_Your goal_: Exactly reproduce the lines from the top of the entries below through the line containing "theorem classPNTAdditive_of_famDensity_eps_loc (n", with both ends included.

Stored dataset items
════════════════════
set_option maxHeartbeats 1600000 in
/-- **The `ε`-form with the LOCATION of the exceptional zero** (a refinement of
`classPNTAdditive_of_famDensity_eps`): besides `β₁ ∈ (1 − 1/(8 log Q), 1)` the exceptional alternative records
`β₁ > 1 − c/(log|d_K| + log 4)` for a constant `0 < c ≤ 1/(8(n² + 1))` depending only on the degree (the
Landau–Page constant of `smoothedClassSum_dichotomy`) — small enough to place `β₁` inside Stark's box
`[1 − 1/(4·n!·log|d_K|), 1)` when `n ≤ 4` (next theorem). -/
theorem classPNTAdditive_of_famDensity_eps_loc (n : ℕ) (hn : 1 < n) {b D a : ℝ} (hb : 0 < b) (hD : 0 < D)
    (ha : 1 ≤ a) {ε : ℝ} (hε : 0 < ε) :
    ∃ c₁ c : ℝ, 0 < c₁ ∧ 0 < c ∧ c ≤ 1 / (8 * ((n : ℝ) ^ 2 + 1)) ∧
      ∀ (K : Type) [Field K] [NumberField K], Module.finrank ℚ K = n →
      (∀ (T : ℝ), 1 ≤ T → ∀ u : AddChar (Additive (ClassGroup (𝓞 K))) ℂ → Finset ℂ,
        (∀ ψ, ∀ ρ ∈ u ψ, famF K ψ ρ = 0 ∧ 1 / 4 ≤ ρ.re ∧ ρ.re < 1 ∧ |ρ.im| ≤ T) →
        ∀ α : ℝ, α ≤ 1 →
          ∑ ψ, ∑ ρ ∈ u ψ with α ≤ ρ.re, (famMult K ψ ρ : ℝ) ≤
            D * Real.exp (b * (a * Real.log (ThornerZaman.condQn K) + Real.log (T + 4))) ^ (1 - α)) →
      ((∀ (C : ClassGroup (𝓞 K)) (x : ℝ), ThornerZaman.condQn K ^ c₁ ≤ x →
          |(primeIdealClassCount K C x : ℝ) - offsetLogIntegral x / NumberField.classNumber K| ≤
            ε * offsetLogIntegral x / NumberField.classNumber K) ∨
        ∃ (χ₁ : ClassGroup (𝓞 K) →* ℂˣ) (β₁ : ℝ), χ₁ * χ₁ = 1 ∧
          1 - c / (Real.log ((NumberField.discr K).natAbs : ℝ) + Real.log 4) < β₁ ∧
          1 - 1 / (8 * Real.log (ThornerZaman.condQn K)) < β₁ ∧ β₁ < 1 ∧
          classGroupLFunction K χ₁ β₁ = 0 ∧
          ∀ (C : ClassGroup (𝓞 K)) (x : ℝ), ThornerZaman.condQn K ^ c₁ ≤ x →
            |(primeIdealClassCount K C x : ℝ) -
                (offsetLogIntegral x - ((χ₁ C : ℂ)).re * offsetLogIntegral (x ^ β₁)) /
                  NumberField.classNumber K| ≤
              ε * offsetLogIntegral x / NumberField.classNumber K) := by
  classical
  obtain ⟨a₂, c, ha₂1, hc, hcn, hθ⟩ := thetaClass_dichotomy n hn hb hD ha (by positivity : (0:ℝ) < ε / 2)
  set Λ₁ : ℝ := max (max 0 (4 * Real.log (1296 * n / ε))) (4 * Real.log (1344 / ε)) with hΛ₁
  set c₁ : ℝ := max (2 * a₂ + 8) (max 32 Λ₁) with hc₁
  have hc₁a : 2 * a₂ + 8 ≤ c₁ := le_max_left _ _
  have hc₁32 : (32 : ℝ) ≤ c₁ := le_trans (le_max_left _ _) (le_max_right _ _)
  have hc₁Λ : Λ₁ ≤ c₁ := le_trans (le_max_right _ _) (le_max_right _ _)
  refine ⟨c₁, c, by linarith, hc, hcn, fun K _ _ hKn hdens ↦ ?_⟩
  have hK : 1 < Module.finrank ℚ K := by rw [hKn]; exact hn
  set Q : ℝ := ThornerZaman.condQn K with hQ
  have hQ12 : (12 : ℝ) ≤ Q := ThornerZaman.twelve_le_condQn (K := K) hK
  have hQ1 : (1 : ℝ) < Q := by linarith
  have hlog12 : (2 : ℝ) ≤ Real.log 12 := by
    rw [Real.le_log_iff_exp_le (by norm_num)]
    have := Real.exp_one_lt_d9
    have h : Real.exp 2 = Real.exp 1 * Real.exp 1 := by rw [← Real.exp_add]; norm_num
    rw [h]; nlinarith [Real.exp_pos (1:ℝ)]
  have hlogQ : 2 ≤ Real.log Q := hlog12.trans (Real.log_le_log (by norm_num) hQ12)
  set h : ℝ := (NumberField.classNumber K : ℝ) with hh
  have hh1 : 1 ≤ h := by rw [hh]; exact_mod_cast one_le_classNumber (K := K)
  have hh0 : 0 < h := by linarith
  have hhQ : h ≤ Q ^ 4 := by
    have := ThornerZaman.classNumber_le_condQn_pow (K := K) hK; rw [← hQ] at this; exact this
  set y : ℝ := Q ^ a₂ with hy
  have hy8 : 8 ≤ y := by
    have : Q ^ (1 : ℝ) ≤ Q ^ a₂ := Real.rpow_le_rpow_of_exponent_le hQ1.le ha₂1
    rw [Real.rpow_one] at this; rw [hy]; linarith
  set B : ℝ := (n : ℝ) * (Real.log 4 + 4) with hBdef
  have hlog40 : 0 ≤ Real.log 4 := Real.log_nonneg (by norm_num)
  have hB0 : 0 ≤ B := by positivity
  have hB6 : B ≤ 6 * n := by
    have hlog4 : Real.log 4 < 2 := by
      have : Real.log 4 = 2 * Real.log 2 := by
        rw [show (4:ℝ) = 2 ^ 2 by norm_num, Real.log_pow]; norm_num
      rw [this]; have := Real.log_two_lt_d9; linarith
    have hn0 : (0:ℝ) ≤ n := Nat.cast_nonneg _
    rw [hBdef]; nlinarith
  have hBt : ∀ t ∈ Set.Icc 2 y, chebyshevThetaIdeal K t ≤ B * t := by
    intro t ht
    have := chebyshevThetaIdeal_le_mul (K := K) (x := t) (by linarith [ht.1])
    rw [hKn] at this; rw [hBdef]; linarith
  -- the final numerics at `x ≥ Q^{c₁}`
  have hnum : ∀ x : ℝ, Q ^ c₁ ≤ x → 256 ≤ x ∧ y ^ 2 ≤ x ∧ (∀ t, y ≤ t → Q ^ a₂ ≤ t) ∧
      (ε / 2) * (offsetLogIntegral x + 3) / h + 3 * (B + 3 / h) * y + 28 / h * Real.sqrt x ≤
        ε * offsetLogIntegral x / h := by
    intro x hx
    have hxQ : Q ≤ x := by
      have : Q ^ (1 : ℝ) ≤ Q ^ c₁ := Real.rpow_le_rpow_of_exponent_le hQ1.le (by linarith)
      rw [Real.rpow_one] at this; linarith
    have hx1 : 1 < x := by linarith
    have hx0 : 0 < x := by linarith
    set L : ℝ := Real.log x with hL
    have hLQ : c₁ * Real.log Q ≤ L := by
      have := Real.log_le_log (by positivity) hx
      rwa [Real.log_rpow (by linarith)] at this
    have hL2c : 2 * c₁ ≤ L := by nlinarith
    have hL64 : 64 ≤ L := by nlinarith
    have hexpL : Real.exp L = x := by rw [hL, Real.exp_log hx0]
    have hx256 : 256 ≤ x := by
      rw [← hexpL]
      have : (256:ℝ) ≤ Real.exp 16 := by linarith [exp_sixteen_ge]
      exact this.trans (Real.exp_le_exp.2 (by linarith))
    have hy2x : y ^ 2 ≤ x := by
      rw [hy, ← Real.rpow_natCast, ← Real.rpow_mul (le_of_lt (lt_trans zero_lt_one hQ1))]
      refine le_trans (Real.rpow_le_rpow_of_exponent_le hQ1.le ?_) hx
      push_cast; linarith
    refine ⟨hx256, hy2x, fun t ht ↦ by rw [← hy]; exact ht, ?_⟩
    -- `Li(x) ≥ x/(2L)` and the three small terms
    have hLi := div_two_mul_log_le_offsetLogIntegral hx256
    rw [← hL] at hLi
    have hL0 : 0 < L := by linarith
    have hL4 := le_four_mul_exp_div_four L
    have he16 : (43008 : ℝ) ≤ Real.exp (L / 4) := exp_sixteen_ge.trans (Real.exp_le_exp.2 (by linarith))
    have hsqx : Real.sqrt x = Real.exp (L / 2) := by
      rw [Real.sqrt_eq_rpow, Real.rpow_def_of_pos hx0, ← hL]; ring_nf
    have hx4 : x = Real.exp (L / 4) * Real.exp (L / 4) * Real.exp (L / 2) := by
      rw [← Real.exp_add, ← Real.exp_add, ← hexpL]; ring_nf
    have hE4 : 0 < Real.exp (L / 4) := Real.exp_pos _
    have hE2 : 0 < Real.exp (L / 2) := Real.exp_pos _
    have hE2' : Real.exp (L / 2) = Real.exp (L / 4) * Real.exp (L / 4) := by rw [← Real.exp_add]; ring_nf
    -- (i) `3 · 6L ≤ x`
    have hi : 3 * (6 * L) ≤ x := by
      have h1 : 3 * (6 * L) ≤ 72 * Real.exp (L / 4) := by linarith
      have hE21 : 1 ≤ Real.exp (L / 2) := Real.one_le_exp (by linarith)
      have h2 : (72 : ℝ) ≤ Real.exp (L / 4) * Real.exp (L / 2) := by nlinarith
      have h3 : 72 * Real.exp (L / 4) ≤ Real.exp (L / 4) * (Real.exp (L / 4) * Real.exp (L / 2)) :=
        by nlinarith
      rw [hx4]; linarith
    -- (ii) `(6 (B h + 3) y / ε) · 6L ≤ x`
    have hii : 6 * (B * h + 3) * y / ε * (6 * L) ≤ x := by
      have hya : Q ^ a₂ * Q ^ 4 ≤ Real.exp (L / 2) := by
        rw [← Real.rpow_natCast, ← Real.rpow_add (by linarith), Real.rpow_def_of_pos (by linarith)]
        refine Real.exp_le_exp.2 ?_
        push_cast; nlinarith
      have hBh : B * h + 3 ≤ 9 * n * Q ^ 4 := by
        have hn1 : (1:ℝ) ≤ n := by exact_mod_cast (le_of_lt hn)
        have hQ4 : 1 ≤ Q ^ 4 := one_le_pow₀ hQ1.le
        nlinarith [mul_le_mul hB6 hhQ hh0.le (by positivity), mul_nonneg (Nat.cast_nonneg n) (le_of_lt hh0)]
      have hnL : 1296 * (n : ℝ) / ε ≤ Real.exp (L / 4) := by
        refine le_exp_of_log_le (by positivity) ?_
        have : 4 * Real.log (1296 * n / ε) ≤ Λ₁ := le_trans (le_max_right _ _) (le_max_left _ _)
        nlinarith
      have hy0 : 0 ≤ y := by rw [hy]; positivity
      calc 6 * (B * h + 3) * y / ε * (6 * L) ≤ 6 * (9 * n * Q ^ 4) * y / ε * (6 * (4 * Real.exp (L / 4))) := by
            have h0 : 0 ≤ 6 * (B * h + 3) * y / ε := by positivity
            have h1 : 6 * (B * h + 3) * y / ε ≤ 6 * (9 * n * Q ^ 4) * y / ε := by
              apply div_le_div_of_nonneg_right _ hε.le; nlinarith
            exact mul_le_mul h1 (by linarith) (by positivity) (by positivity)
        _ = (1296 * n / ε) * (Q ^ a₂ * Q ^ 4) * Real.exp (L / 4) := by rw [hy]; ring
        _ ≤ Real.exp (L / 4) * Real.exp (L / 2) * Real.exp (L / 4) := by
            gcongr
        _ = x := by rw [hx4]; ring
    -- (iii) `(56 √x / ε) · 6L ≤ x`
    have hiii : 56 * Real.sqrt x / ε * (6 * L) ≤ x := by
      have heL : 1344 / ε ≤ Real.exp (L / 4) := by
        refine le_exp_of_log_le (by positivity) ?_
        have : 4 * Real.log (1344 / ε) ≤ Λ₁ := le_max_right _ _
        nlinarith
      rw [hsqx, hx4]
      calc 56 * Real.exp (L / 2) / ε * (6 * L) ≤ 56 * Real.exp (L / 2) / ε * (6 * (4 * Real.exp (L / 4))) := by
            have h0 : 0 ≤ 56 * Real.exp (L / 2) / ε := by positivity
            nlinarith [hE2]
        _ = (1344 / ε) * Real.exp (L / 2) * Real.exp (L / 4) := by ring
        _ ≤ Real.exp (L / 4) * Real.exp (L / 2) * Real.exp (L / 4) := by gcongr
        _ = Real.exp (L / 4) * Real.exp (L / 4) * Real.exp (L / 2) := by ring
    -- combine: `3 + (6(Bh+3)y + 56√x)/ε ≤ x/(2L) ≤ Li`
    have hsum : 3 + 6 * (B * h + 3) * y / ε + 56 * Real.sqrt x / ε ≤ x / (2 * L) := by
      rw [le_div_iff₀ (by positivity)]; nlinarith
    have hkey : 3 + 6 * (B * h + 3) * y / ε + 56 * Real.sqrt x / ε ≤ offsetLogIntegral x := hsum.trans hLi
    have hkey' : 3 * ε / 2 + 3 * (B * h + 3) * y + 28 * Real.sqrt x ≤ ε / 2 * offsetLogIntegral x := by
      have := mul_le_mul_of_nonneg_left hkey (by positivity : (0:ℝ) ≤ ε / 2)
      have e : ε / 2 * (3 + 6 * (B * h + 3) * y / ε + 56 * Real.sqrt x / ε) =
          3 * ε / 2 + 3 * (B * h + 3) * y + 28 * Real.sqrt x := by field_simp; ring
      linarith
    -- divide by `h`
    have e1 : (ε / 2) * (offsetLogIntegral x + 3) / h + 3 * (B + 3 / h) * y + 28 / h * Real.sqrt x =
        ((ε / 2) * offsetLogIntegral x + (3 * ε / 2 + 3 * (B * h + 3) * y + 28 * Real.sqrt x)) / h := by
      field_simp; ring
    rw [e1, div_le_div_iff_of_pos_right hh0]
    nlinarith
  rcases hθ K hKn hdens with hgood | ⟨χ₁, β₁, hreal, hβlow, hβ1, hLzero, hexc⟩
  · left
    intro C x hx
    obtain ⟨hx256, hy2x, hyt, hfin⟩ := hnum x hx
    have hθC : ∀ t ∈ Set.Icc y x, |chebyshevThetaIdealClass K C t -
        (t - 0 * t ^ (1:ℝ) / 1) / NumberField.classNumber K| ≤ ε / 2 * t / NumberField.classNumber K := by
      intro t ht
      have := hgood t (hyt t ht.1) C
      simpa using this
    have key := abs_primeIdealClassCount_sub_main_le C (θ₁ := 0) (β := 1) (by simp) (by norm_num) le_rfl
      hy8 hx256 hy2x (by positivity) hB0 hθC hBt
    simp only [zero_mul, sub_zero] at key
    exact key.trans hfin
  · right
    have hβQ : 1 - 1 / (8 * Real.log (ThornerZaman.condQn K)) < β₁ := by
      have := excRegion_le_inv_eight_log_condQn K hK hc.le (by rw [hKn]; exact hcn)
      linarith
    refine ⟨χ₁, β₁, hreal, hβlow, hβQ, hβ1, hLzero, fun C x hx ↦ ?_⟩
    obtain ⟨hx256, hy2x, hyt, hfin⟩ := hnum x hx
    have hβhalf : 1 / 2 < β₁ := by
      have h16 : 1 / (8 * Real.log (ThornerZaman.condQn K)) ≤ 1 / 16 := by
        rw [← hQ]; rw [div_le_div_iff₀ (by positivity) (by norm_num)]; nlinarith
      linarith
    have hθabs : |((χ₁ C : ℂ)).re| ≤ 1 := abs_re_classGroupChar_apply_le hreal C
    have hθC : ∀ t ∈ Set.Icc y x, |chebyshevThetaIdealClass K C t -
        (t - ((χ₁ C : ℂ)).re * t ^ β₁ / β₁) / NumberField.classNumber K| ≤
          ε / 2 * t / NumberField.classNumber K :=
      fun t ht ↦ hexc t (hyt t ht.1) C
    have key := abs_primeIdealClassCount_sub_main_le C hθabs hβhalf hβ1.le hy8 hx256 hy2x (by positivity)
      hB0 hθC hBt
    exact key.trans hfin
════════════════════
_Result for this task_:
set_option maxHeartbeats 1600000 in
/-- **The `ε`-form with the LOCATION of the exceptional zero** (a refinement of
`classPNTAdditive_of_famDensity_eps`): besides `β₁ ∈ (1 − 1/(8 log Q), 1)` the exceptional alternative records
`β₁ > 1 − c/(log|d_K| + log 4)` for a constant `0 < c ≤ 1/(8(n² + 1))` depending only on the degree (the
Landau–Page constant of `smoothedClassSum_dichotomy`) — small enough to place `β₁` inside Stark's box
`[1 − 1/(4·n!·log|d_K|), 1)` when `n ≤ 4` (next theorem). -/
theorem classPNTAdditive_of_famDensity_eps_loc (n : ℕ) (hn : 1 < n) {b D a : ℝ} (hb : 0 < b) (hD : 0 < D)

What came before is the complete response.